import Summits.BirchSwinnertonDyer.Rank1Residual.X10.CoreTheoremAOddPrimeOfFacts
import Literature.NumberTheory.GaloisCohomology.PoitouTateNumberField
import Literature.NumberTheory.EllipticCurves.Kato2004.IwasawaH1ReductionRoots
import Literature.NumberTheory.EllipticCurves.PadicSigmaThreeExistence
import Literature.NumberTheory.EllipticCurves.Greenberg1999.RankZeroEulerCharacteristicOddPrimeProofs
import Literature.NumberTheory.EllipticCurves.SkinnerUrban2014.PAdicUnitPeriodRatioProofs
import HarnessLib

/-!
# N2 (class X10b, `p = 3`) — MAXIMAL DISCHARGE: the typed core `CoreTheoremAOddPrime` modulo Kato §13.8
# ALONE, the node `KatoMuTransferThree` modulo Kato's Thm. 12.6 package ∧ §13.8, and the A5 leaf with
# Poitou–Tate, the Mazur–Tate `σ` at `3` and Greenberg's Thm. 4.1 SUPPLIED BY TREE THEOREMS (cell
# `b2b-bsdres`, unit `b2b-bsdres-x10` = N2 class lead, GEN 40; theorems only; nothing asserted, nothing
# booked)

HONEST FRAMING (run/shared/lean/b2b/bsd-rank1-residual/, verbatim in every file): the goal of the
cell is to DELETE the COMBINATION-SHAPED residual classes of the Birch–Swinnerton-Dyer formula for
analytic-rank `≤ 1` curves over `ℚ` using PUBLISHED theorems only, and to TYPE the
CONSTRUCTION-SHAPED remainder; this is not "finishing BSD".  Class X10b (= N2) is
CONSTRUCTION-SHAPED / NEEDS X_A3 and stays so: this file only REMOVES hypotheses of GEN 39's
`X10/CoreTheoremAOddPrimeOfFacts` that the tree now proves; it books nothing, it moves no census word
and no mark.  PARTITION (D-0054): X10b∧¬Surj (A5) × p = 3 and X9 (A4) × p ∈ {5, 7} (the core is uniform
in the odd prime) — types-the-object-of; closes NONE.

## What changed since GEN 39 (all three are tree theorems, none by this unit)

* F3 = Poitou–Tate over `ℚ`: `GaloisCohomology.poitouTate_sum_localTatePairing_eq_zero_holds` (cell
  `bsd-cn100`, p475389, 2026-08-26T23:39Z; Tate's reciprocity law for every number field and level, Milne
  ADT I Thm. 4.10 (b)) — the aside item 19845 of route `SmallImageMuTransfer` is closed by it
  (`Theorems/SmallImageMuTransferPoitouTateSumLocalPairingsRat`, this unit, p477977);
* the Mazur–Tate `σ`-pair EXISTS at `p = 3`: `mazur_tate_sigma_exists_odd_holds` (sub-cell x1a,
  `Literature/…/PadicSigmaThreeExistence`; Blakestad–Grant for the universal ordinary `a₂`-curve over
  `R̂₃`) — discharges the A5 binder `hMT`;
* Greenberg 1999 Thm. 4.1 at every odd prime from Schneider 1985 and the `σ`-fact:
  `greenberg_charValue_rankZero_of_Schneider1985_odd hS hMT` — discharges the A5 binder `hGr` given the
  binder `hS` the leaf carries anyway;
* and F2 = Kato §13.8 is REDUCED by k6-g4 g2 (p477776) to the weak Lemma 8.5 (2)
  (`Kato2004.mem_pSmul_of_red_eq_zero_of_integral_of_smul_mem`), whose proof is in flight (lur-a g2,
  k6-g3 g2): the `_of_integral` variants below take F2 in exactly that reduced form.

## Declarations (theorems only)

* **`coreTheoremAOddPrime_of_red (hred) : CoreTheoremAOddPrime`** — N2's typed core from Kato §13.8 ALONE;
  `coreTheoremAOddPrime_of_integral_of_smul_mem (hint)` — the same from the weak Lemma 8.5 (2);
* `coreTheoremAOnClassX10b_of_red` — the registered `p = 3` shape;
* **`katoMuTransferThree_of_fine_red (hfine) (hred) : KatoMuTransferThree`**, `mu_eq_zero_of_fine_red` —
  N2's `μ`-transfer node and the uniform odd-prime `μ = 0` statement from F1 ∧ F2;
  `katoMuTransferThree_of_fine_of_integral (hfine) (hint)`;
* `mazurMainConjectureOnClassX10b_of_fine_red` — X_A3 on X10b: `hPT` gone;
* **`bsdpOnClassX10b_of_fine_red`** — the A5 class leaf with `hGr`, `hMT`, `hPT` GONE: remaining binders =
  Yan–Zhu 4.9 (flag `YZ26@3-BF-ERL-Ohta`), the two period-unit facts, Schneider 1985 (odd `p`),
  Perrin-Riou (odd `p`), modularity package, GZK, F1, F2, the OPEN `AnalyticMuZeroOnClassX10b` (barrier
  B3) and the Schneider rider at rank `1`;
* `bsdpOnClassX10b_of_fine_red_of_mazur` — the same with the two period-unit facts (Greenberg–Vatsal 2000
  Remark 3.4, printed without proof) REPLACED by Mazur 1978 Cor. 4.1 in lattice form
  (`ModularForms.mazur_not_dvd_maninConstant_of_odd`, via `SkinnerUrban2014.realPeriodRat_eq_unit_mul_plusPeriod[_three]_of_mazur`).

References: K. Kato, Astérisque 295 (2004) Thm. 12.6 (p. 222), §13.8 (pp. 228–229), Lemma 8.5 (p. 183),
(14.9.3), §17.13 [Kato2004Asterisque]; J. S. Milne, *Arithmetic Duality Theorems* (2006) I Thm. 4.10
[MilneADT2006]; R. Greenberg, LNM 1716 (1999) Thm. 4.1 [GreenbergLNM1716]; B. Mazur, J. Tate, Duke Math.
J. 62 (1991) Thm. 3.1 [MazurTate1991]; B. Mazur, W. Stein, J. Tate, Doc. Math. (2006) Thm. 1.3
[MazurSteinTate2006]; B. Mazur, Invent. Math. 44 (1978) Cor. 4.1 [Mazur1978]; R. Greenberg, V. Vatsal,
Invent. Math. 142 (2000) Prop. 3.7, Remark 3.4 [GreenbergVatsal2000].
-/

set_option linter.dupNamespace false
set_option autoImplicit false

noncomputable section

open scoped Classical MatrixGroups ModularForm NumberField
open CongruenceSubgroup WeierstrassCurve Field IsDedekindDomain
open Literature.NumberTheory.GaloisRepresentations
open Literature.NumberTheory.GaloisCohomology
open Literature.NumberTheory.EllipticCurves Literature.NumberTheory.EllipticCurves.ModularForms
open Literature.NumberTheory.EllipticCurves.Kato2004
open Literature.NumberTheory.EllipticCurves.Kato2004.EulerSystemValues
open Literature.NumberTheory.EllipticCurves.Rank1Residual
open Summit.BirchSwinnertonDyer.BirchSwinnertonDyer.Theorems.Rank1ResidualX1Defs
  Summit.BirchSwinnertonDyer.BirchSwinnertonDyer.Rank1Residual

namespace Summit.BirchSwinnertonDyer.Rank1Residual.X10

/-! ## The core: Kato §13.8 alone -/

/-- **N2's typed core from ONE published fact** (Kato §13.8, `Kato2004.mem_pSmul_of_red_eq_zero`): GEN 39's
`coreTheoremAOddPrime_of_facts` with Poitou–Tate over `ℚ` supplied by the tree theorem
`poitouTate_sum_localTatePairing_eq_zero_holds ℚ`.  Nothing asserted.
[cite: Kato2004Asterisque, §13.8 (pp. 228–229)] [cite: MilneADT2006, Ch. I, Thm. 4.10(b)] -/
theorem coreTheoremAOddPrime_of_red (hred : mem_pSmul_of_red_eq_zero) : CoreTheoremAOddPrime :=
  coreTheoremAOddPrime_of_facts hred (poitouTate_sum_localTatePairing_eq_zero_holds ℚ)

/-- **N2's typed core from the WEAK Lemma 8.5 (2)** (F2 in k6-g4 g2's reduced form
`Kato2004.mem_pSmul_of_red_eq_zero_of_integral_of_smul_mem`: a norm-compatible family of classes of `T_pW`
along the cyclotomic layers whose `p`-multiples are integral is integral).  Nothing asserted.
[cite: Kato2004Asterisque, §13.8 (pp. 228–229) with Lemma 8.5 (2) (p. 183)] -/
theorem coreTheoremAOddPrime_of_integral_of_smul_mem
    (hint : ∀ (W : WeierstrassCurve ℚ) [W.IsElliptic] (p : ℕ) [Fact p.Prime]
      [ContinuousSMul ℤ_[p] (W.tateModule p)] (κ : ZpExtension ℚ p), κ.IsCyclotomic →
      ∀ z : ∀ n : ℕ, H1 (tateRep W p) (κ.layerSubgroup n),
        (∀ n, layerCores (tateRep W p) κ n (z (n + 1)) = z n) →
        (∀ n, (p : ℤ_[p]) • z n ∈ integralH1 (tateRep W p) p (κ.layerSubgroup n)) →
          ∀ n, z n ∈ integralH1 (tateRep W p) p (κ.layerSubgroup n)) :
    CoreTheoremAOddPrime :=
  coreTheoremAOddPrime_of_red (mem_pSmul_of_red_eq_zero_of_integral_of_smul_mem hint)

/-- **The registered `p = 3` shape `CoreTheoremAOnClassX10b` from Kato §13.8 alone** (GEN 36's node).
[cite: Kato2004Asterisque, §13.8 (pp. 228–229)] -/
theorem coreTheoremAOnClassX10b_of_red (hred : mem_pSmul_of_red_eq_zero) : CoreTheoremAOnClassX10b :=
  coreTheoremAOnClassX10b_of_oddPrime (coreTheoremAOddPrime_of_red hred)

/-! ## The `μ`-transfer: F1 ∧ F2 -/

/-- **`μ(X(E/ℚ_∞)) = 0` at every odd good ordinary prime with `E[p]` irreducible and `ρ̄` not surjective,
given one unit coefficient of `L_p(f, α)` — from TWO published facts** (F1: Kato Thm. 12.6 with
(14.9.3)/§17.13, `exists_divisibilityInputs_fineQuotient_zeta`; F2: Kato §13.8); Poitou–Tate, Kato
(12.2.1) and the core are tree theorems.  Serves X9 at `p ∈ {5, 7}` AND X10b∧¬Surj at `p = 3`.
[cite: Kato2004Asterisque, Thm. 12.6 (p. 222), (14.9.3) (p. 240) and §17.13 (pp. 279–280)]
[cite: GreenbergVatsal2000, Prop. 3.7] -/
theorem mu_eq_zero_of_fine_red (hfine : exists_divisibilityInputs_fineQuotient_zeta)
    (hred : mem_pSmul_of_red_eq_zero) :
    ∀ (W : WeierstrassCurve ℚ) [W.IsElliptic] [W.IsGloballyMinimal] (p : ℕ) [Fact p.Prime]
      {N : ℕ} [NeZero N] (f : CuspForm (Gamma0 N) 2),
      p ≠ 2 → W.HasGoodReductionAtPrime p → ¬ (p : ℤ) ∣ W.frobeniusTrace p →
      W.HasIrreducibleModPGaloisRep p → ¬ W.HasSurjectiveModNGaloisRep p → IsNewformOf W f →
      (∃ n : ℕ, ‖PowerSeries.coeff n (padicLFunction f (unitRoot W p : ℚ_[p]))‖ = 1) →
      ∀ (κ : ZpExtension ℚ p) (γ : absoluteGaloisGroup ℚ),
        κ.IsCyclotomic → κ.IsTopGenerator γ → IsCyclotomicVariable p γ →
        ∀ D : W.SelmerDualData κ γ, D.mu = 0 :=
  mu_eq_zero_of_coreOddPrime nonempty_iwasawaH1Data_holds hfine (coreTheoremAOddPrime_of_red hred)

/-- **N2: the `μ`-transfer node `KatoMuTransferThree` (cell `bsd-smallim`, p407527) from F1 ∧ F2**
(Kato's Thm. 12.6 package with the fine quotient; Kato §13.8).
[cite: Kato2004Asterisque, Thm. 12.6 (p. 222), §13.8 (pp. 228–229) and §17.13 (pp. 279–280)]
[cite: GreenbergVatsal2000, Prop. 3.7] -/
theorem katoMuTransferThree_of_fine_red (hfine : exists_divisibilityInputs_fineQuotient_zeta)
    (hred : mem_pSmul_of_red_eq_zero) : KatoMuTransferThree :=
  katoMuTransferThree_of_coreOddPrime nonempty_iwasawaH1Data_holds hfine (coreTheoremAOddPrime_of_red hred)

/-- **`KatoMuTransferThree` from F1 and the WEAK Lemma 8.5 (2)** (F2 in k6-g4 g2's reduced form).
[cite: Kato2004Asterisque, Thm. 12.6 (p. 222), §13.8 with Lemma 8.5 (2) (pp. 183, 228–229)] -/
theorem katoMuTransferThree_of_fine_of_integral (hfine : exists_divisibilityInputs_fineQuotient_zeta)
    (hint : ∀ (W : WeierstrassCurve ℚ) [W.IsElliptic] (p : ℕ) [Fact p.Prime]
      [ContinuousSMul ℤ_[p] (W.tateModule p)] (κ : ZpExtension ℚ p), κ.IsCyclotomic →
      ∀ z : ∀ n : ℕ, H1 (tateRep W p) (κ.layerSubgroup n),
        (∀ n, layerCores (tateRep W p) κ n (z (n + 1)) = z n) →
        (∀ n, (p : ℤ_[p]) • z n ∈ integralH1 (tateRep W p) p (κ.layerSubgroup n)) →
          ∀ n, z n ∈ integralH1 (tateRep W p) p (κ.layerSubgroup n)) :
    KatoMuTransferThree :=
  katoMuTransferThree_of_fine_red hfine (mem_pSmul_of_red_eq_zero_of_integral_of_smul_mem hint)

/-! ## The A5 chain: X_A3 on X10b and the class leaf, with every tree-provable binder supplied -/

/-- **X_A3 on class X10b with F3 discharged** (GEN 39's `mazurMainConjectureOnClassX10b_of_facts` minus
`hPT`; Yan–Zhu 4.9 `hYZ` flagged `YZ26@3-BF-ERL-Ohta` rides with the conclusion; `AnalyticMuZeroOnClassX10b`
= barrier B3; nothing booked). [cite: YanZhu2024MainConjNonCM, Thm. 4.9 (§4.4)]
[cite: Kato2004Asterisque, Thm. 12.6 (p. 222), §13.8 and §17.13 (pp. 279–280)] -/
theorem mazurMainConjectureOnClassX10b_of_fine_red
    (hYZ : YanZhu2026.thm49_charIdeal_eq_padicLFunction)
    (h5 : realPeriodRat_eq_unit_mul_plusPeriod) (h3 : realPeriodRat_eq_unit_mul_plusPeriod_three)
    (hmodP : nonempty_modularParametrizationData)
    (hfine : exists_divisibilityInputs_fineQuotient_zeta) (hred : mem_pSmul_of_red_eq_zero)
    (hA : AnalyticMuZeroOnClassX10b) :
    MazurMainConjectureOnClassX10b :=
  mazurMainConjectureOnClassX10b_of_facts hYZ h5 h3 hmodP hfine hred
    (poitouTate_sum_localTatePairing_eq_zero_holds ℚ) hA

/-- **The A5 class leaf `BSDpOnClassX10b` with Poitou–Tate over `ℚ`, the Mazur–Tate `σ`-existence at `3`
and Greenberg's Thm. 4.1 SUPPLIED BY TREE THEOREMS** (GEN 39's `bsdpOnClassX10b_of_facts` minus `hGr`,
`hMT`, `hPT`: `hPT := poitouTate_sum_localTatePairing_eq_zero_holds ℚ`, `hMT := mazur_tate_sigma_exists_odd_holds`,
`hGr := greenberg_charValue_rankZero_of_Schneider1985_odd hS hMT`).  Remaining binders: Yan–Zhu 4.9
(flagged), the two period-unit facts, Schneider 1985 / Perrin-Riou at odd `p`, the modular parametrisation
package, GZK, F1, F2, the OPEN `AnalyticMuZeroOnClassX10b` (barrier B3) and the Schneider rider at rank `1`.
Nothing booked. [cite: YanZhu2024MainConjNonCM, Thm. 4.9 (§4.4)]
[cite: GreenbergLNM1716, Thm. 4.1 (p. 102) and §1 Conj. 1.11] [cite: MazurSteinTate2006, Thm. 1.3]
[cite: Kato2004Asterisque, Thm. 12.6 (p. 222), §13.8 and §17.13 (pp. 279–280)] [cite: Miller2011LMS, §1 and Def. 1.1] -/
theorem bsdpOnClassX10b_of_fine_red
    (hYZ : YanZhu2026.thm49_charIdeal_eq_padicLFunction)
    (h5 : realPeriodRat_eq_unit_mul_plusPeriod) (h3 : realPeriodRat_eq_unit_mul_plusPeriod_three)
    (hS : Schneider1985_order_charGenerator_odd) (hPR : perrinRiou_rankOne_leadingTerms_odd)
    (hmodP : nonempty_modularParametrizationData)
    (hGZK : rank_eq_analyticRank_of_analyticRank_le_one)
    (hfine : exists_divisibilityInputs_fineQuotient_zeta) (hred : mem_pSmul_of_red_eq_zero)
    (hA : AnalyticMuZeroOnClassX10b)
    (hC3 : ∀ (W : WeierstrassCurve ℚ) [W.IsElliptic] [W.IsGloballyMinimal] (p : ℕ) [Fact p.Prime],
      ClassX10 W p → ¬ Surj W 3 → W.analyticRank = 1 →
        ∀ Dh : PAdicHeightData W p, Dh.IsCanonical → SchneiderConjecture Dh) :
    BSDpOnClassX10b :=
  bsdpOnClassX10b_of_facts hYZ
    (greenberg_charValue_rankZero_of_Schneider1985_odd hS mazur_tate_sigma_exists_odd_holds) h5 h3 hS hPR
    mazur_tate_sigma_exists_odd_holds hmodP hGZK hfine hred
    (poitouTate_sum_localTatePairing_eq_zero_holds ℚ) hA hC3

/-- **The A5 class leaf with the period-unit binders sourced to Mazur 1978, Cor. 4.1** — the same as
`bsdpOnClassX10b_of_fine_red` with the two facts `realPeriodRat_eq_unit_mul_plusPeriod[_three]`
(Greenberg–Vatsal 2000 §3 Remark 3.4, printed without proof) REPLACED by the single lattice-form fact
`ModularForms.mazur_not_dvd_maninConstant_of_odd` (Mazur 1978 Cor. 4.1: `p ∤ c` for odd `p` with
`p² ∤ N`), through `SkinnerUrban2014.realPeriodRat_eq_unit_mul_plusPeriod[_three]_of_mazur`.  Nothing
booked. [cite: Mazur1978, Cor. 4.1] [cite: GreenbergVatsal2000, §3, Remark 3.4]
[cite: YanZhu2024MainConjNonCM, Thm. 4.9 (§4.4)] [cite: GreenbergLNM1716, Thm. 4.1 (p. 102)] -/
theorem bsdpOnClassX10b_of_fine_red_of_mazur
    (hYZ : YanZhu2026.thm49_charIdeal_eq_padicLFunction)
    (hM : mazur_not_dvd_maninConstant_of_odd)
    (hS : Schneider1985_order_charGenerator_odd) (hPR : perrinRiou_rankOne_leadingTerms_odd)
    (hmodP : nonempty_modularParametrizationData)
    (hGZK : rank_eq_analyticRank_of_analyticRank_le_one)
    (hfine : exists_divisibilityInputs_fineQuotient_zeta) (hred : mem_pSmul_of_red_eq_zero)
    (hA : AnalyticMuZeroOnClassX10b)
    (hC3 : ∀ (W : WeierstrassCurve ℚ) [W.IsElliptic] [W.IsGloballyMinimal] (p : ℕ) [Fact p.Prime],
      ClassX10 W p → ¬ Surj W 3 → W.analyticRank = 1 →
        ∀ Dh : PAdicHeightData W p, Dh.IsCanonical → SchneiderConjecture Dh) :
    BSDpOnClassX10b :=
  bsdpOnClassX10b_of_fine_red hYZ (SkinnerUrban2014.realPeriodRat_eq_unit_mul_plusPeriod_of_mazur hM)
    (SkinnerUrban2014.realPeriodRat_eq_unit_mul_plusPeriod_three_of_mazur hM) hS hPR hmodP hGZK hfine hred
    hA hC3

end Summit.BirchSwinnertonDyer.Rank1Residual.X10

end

....

WORK ORDER: When the line with "h5 h3 hS hPR" is reached in the data above, start copying there, and copy each line exactly until the line with "(Mazur 1978 Cor." has been copied; copy nothing else.

YOUR RESPONSE:
    (greenberg_charValue_rankZero_of_Schneider1985_odd hS mazur_tate_sigma_exists_odd_holds) h5 h3 hS hPR
    mazur_tate_sigma_exists_odd_holds hmodP hGZK hfine hred
    (poitouTate_sum_localTatePairing_eq_zero_holds ℚ) hA hC3

/-- **The A5 class leaf with the period-unit binders sourced to Mazur 1978, Cor. 4.1** — the same as
`bsdpOnClassX10b_of_fine_red` with the two facts `realPeriodRat_eq_unit_mul_plusPeriod[_three]`
(Greenberg–Vatsal 2000 §3 Remark 3.4, printed without proof) REPLACED by the single lattice-form fact
`ModularForms.mazur_not_dvd_maninConstant_of_odd` (Mazur 1978 Cor. 4.1: `p ∤ c` for odd `p` with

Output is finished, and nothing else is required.